Data-Intensive Text Processing with MapReduce

Tutorial at NAACL/HLT 2009

May 31, 2009

Jimmy Lin and Chris Dyer
University of Maryland, College Park

Slides and Useful Information

Overview

This half-day tutorial introduces participants to data-intensive text processing with the MapReduce programming model (Dean and Ghemawat, 2004), using the open-source Hadoop implementation. The focus will be on scalability and the tradeoffs associated with distributed processing of large datasets. Content will include general discussions about algorithm design, presentation of illustrative algorithms, case studies in HLT applications, as well as practical advice in writing Hadoop programs and running Hadoop clusters.
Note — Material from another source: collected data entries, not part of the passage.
/-- (7) vorticity direction constant on no slice: for `b ≠ 0` some `curl v(s)(x) × b ≠ 0` (at the `A_s`-preimages of
`−(π/2)e₂` and `(π/2)e₂` the vorticity is `(−s)^{-1}(−8, 4, 0)` and `(−s)^{-1}(8, 4, 0)`). [folklore] -/
theorem vorticityDirection_nonconstant_triProfile {s : ℝ} (hs : s < 0) (b : EuclideanSpace ℝ (Fin 3)) (hb : b ≠ 0) :
    ∃ x : EuclideanSpace ℝ (Fin 3), cross (curl (triProfile s) x) b ≠ 0 := by
  by_contra hcon
  simp only [not_exists, ne_eq, not_not] at hcon
  have hamp := (cellAmp_pos hs).ne'
  have key : ∀ X : EuclideanSpace ℝ (Fin 3),
      cross ((cellAmp s ^ 2 * (-4 * Real.sin (X 1 - X 2) + 4 * Real.sin (X 1 + X 2))) • (EuclideanSpace.single (0 :
          Fin 3) (1 : ℝ)) +
        (cellAmp s ^ 2 * (-4 * Real.sin (X 0 + X 2))) • (EuclideanSpace.single (1 : Fin 3) (1 : ℝ))) b = 0 := by
    intro X
    have h := hcon ((cellAmp s)⁻¹ • (X - Real.log (-s) • (EuclideanSpace.single (1 : Fin 3) (1 : ℝ))))
    rwa [curl_triProfile, driftShift_invPoint hs] at h
  have h1 := key ((-(Real.pi / 2)) • (EuclideanSpace.single (2 : Fin 3) (1 : ℝ)))
  have h2 := key ((Real.pi / 2) • (EuclideanSpace.single (0 : Fin 3) (1 : ℝ)))
  have p0 : ((-(Real.pi / 2)) • (EuclideanSpace.single (2 : Fin 3) (1 : ℝ)) : EuclideanSpace ℝ (Fin 3)) 0 = 0 := by
      simp
  have p1 : ((-(Real.pi / 2)) • (EuclideanSpace.single (2 : Fin 3) (1 : ℝ)) : EuclideanSpace ℝ (Fin 3)) 1 = 0 := by
      simp
  have p2 : ((-(Real.pi / 2)) • (EuclideanSpace.single (2 : Fin 3) (1 : ℝ)) : EuclideanSpace ℝ (Fin 3)) 2 = -(Real.pi
      / 2) := by simp
  have q0 : ((Real.pi / 2) • (EuclideanSpace.single (0 : Fin 3) (1 : ℝ)) : EuclideanSpace ℝ (Fin 3)) 0 = Real.pi / 2
      := by simp
  have q1 : ((Real.pi / 2) • (EuclideanSpace.single (0 : Fin 3) (1 : ℝ)) : EuclideanSpace ℝ (Fin 3)) 1 = 0 := by simp
  have q2 : ((Real.pi / 2) • (EuclideanSpace.single (0 : Fin 3) (1 : ℝ)) : EuclideanSpace ℝ (Fin 3)) 2 = 0 := by simp
  simp only [p0, p1, p2, q0, q1, q2, zero_add, zero_sub, add_zero, sub_zero, neg_neg, Real.sin_pi_div_two,
    Real.sin_neg, Real.sin_zero] at h1 h2
  norm_num at h1 h2
  have h1b := congrArg (fun w : EuclideanSpace ℝ (Fin 3) => w 2) h1
  have h2a := congrArg (fun w : EuclideanSpace ℝ (Fin 3) => w 0) h2
  have h2b := congrArg (fun w : EuclideanSpace ℝ (Fin 3) => w 2) h2
  simp [cross, cross_apply, hamp] at h1b h2a h2b
  apply hb
  ext i
  fin_cases i
  · simpa using h2b
  · show b 1 = 0
    have hc2 : cellAmp s ^ 2 ≠ 0 := pow_ne_zero 2 hamp
    rw [h2b, mul_zero, neg_zero, add_zero, neg_eq_zero] at h1b
    simpa [hc2] using h1b
  · simpa using h2a
import Summits.ABC.ABC.Theorems.CongruentialReceptacleTameLocalReceptacleEngineCellsDefs
import Summits.ABC.ABC.Theorems.CongruentialReceptacleTameLocalReceptacleStubCardFABonferroni
import Summits.ABC.ABC.Theorems.CongruentialReceptacleTameLocalReceptacleStubCardFCBonferroni
import Literature.NumberTheory.Sieve.SmoothProfileMinor
import Literature.NumberTheory.Sieve.SmoothPolylogRegimeScales

/-!
# Crux `CongruentialReceptacle.TameLocalReceptacle` (stmt-ABC-14354), line `grh-friable-cell-resolution`:
# `FamilySize` from the sieved lower bounds (family bookkeeping)

Helper of the checked skeleton `Cruxes/TameLocalReceptacle/Lines/grh_friable_cell_resolution.lean`
(lead `prover-line-stmt-ABC-14354-a1-0`, wave 8), consumed by `stub_familySize`.  The analytic input — the
SIEVED LOWER BOUND for the parity ternary counts `W = parityTernarySum y σ d₁ 1 (x/e₁) (x/e₂) (x/e₃) c₁ c₂ c₃`
at the master scale `x` with `y = ⌊(log x)^{100000}⌋₊`,
`c₀ · Mv₁ Mv₂ Mv₃ / (x/e₃) ≤ Re W − Σ_{3 ≤ p ≤ y prime} Re W_p`, `Mv_i = e_i^{−α} 𝓜`,
`𝓜 = x^α ζ(α,y)/√(2π φ₂(α,y))`, `α = α(x, y)` — is taken as the two EXPLICIT HYPOTHESES `hA` (sign `σ = 1`,
the three scale configurations of `FA`, `G`, `G'`) and `hC` (sign `σ = −1`, the configuration of `FC`); this file
does the family bookkeeping turning them into `FamilySize`:

* at `x = masterScale N M = 48 · 2^N · M` (so `(48 · 2^N · M : ℕ)` cast to `ℝ` is `masterScale N M` and
  `⌊(log x)^{100000}⌋₊ = levelOf N M` definitionally) the four configurations have exactly the scales of the
  Bonferroni bounds `stub_cardFA_ge_bonferroni` (for `FAfam N M y`, `famG = FAfam 1 (2^{N−1} M) y`,
  `famG' = FAfam 1 M y`) and `stub_cardFC_ge_bonferroni` (`FCfam N M y`): `x/(24·2^N) = 2M`, `x/24 = 2·2^N M`,
  `x/12 = 4·2^N M`, `x/48 = 2·(2^{N−1} M)`, `x/(12·2^N) = 4M = 2·(2M)`, `x/(6·2^N) = 4·(2M)`; `#famFB = #famFA`
  (`card_FBfam`);
* the regime facts at real `x → ∞` (`FamilySizeBook.regime_eventually`, from `polylog_regime_basic`,
  `saddlePoint_lt_one` and `card_smoothNumbersUpTo_le_three_mul_saddleSize`): `α < 1`, `𝓜 ≥ 0` and
  `Ψ(x, y) ≤ 3 x^α ζ/√φ₂ = 3 √(2π) 𝓜 ≤ 9 𝓜`;
* real arithmetic (`FamilySizeBook.card_ge_of_main`): `Mv_i ≥ 𝓜/e_i` (`e_i ≥ 1`, `α ≤ 1`), so
  `c₀ ΠMv/(x/e₃) ≥ c₀ 𝓜³/(e₁ e₂ x) ≥ c₀ Ψ³/(729 e₁ e₂ x)`, and `729 e₁ e₂ ≤ 10⁶ · 4^N` in all four
  configurations: `c := min c₀(A) c₀(C) / (10⁶ · 2^N · 2^N)`.
-/

-- `Summit.<Summit>.<Problem>` is the mandated summit-side namespace (CONVENTIONS §2); for the
-- single-conjunct summit `ABC` the two coincide, so the duplicate `ABC.ABC` is deliberate.
set_option linter.dupNamespace false
/-- **Serre 1972 §1.12 / Tate: at a multiplicative `v ∣ p` (`p` odd) with `χ̄_p` non-trivial on
`I_{K_v}`, `E[p]` has a line stable under the DECOMPOSITION group, with inertia trivial on the
quotient.**  For an elliptic curve `E` over a number field `K`, an odd prime `p`, a finite place
`v ∣ p` of multiplicative reduction and an element `τ₀` of the inertia group of `K_v` with
`χ̄_p(τ₀) ≠ 1`, there is a subgroup `Λ ≤ E[p]` of order `p`, stable under `Γ_{K_v}` (acting through
`absGaloisRestrict K K_v`), such that `τ P - P ∈ Λ` for every `τ ∈ I_{K_v}` and `P ∈ E[p]`.
`Λ` is the line of `exists_line_le_geomTorsion_of_hasMultiplicativeReductionAt`; it has exactly `p`
elements because `det ρ̄_{E,p}(τ₀) = χ̄_p(τ₀) ≠ 1` forces `τ₀` to move `E[p]` (Serre 1972 §1.12
Cor. (c)), and it is `Γ_{K_v}`-stable by uniqueness
(`AddSubgroup.smul_mem_of_forall_smul_sub_mem_of_card_eq_prime`; `I_{K_v} ⊴ Γ_{K_v}`,
`absInertia_normal_holds`).  In Tate's model `Λ = ψφ(μ_p)`.
[cite: SerreInventiones1972, §1.12, Prop. 13 and Cor.]
[cite: SilvermanATAEC1994, V §5 Thm. 5.3, Lemma 5.2 (c), Cor. 5.4; V §6 Prop. 6.1] -/
theorem exists_decompStableLine_geomTorsion_of_hasMultiplicativeReductionAt_of_exists_ne_one
    [W.IsElliptic] {p : ℕ} [hp : Fact p.Prime] (hp2 : p ≠ 2) {v : HeightOneSpectrum (𝓞 K)}
    (hpv : (p : 𝓞 K) ∈ v.asIdeal) (hmult : W.HasMultiplicativeReductionAt v)
    [NeZero ((p : ℕ) : v.adicCompletion K)]
    (hχ : ∃ τ ∈ absInertia (v.adicCompletion K),
      modPCyclotomicCharacterZMod (v.adicCompletion K) p τ ≠ 1) :
    ∃ Λ : AddSubgroup (geomPoints W), Λ ≤ geomTorsion W p ∧ Nat.card Λ = p ∧
      (∀ (σ : absoluteGaloisGroup (v.adicCompletion K)), ∀ x ∈ Λ,
        absGaloisRestrict K (v.adicCompletion K) σ • x ∈ Λ) ∧
      (∀ τ ∈ absInertia (v.adicCompletion K), ∀ P ∈ geomTorsion W p,
        absGaloisRestrict K (v.adicCompletion K) τ • P - P ∈ Λ) := by
  haveI : NeZero ((p : ℕ) : K) := ⟨Nat.cast_ne_zero.mpr hp.out.ne_zero⟩
  have hp0 : p ≠ 0 := hp.out.ne_zero
  set res := absGaloisRestrict K (v.adicCompletion K) with hres
  obtain ⟨Λ, hΛ, hcard_le, hquot⟩ :=
    W.exists_line_le_geomTorsion_of_hasMultiplicativeReductionAt hp2 hpv hmult
  /- (1) some inertia element moves `E[p]`: `det ρ̄(res τ₀) = χ̄_p(τ₀) ≠ 1` -/
  obtain ⟨τ₀, hτ₀, hχτ₀⟩ := hχ
  obtain ⟨ρ, hρ⟩ := W.exists_isTorsionGaloisRep p
  have hdet : Matrix.GeneralLinearGroup.det (ρ (res τ₀)) =
      modPCyclotomicCharacterZMod (v.adicCompletion K) p τ₀ := by
    rw [hres, det_eq_modPCyclotomicCharacter_of_isTorsionGaloisRep_holds W p ρ hρ,
      modPCyclotomicCharacterZMod_absGaloisRestrict]
  have hρne : ρ (res τ₀) ≠ 1 := fun h ↦ hχτ₀ (by rw [← hdet, h, map_one])
  have hmoved : ∃ x ∈ geomTorsion W p, res τ₀ • x ≠ x := by
    by_contra hall
    push Not at hall
    obtain ⟨e, he⟩ := id hρ
    apply hρne
    refine Units.ext (Matrix.ext fun i c ↦ ?_)
    have hfix : res τ₀ • e.symm (Pi.single c 1) = e.symm (Pi.single c 1) := Subtype.ext (by
      rw [Literature.NumberTheory.EllipticCurves.AddSubgroup.torsionBy.coe_smul]
      exact hall _ (e.symm (Pi.single c 1)).2)
    have h1 := he (res τ₀) (e.symm (Pi.single c 1))
    rw [hfix, AddEquiv.apply_symm_apply] at h1
    have h2 := congrFun h1 i
    rw [Matrix.mulVec_single_one, Pi.single_apply] at h2
    rw [Units.val_one, Matrix.one_apply]
    exact h2.symm
  have hmove : ∃ τ ∈ (res '' (absInertia (v.adicCompletion K) : Set _)),
      ∃ P ∈ geomTorsion W p, τ • P ≠ P := by
    obtain ⟨x, hx, hne⟩ := hmoved
    exact ⟨res τ₀, ⟨τ₀, hτ₀, rfl⟩, x, hx, hne⟩
  /- (2) `#Λ = p` -/
  have hcard : Nat.card Λ = p := by
    obtain ⟨x, hx, hne⟩ := hmoved
    have hmem : res τ₀ • x - x ∈ Λ := hquot τ₀ hτ₀ x hx
    have hne0 : res τ₀ • x - x ≠ 0 := sub_ne_zero.mpr hne
    have hA : Nat.card (geomTorsion W p) = p ^ 2 :=
      card_torsionBy_eq_sq (E := W.baseChange (AlgebraicClosure K)) (n := p) (by exact_mod_cast hp0)
    haveI : Finite (geomTorsion W p) := Nat.finite_of_card_ne_zero (by rw [hA]; positivity)
    have hdvd : Nat.card Λ ∣ p ^ 2 := hA ▸ AddSubgroup.card_dvd_of_le hΛ
    obtain ⟨i, hi, hci⟩ := (Nat.dvd_prime_pow hp.out).mp hdvd
    interval_cases i
    · exfalso
      rw [pow_zero] at hci
      have hbot : Λ = ⊥ := AddSubgroup.eq_bot_of_card_eq Λ hci
      rw [hbot, AddSubgroup.mem_bot] at hmem
      exact hne0 hmem
    · rw [hci, pow_one]
    · exfalso
      rw [hci] at hcard_le
      have : p ^ 2 ≤ p ^ 1 := by rwa [pow_one]
      exact absurd (Nat.pow_le_pow_iff_right hp.out.one_lt |>.mp this) (by norm_num)
  /- (3) the quotient property on the IMAGE of inertia, and stability under `res σ` -/
  have hq : ∀ τ ∈ (res '' (absInertia (v.adicCompletion K) : Set _)),
      ∀ P ∈ geomTorsion W p, τ • P - P ∈ Λ := by
    rintro _ ⟨τ, hτ, rfl⟩ P hP
    exact hquot τ hτ P hP
  haveI hIn : (absInertia (v.adicCompletion K)).Normal := absInertia_normal_holds (v.adicCompletion K)
  refine ⟨Λ, hΛ, hcard, fun σ x hx ↦ ?_, hquot⟩
  refine AddSubgroup.smul_mem_of_forall_smul_sub_mem_of_card_eq_prime hp.out hcard hq hmove
    (σ := res σ) ?_ ?_ x hx
  · -- `(res σ)⁻¹ (res τ) (res σ) = res (σ⁻¹ τ σ)` with `σ⁻¹ τ σ ∈ I_{K_v}`
    rintro _ ⟨τ, hτ, rfl⟩
    refine ⟨σ⁻¹ * τ * σ, hIn.conj_mem' τ hτ σ, ?_⟩
    rw [map_mul, map_mul, map_inv]
  · -- `E[p]` is stable under `Γ_K`
    intro P hP
    exact smul_mem_torsionBy _ hP
namespace Summit.HubbardSuperconductivity.HubbardSuperconductivity.Theorems.ComplexGFF

open scoped BigOperators ComplexConjugate
open Real Set Finset MeasureTheory
open Literature.MathematicalPhysics.StatisticalMechanics.GradientRG
open Literature.MathematicalPhysics.StatisticalMechanics.GradientFRD
  (fourierCoeff cExt cExt_of_mem IsElliptic IsUnitSymm InShell iterDiff supNorm conv ellOp isElliptic_one)
open Literature.MathematicalPhysics.StatisticalMechanics.TorusPolymer
  (IsPolymer numBlocks blockOf boxCorner isPolymer_blockOf isConn_blockOf pcirc)
open Literature.Barriers.CriticalPhenomena.LongRangePhi4.Polymer (IsConn components)
open Literature.MathematicalPhysics.QuantumFieldTheory
open Literature.Dynamics.Hyperbolic

variable {d M : ℕ} [NeZero M]

section Package

variable {L N Mord R n ñ : ℕ} {θbar lam μ δ₁ δ₀ A𝒫 : ℝ}
    {𝒞 : Matrix (Fin d) (Fin d) ℝ → ℕ → (Fin d → ZMod M) → ℝ} {Mc : ℕ → ℝ}
    {Cα : (Fin d → ℕ) → ℕ → ℝ} {c C : ℝ} {Cℓ : ℕ → ℝ}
Amazon has generously agreed to provide each participant with $100 in Amazon Web Services (AWS) credits that can used toward its Elastic Compute Cloud (EC2) "utility computing" service (sufficient for 1000 instance-hours). EC2 allows anyone to rapidly provision Hadoop clusters "on the fly" without upfront hardware investments, and provides a low-cost vehicle for exploring Hadoop.

Intended Audience

The tutorial is targeted at any NLP researcher interested in data-intensive processing and scalability issues in general. No background in parallel or distributed computing is necessary, but a prior knowledge of HLT is assumed.

Course Objectives

  • Acquire understanding of the MapReduce programming model and how it relates to alternative approaches to concurrent programming.
  • Acquire understanding of how data-intensive HLT problems (e.g., text retrieval, iterative optimization problems, etc.) can be solved using MapReduce.
  • Acquire understanding of the tradeoffs involved in designing MapReduce algorithms and awareness of associated engineering issues.

Tutorial Topics

The following lists topics that will be covered:

  • MapReduce algorithm design
  • Distributed counting applications (e.g., relative frequency estimation)
  • Applications to text retrieval
  • Applications to graph algorithms
  • Applications to iterative optimization algorithms (e.g., EM)
  • Practical Hadoop issues
  • Limitations of MapReduce

Instructor Bios

Jimmy Lin is an associate professor in the iSchool at the University of Maryland, College Park. He joined the faculty in 2004 after completing his Ph.D. in Electrical Engineering and Computer Science at MIT. Dr. Lin's research interests lie at the intersection of natural language processing and information retrieval. He leads the University of Maryland's effort in the Google/IBM Academic Cloud Computing Initiative. Dr. Lin has taught two semester-long Hadoop courses (Lin, 2008) and has given numerous talks about MapReduce to a wide audience.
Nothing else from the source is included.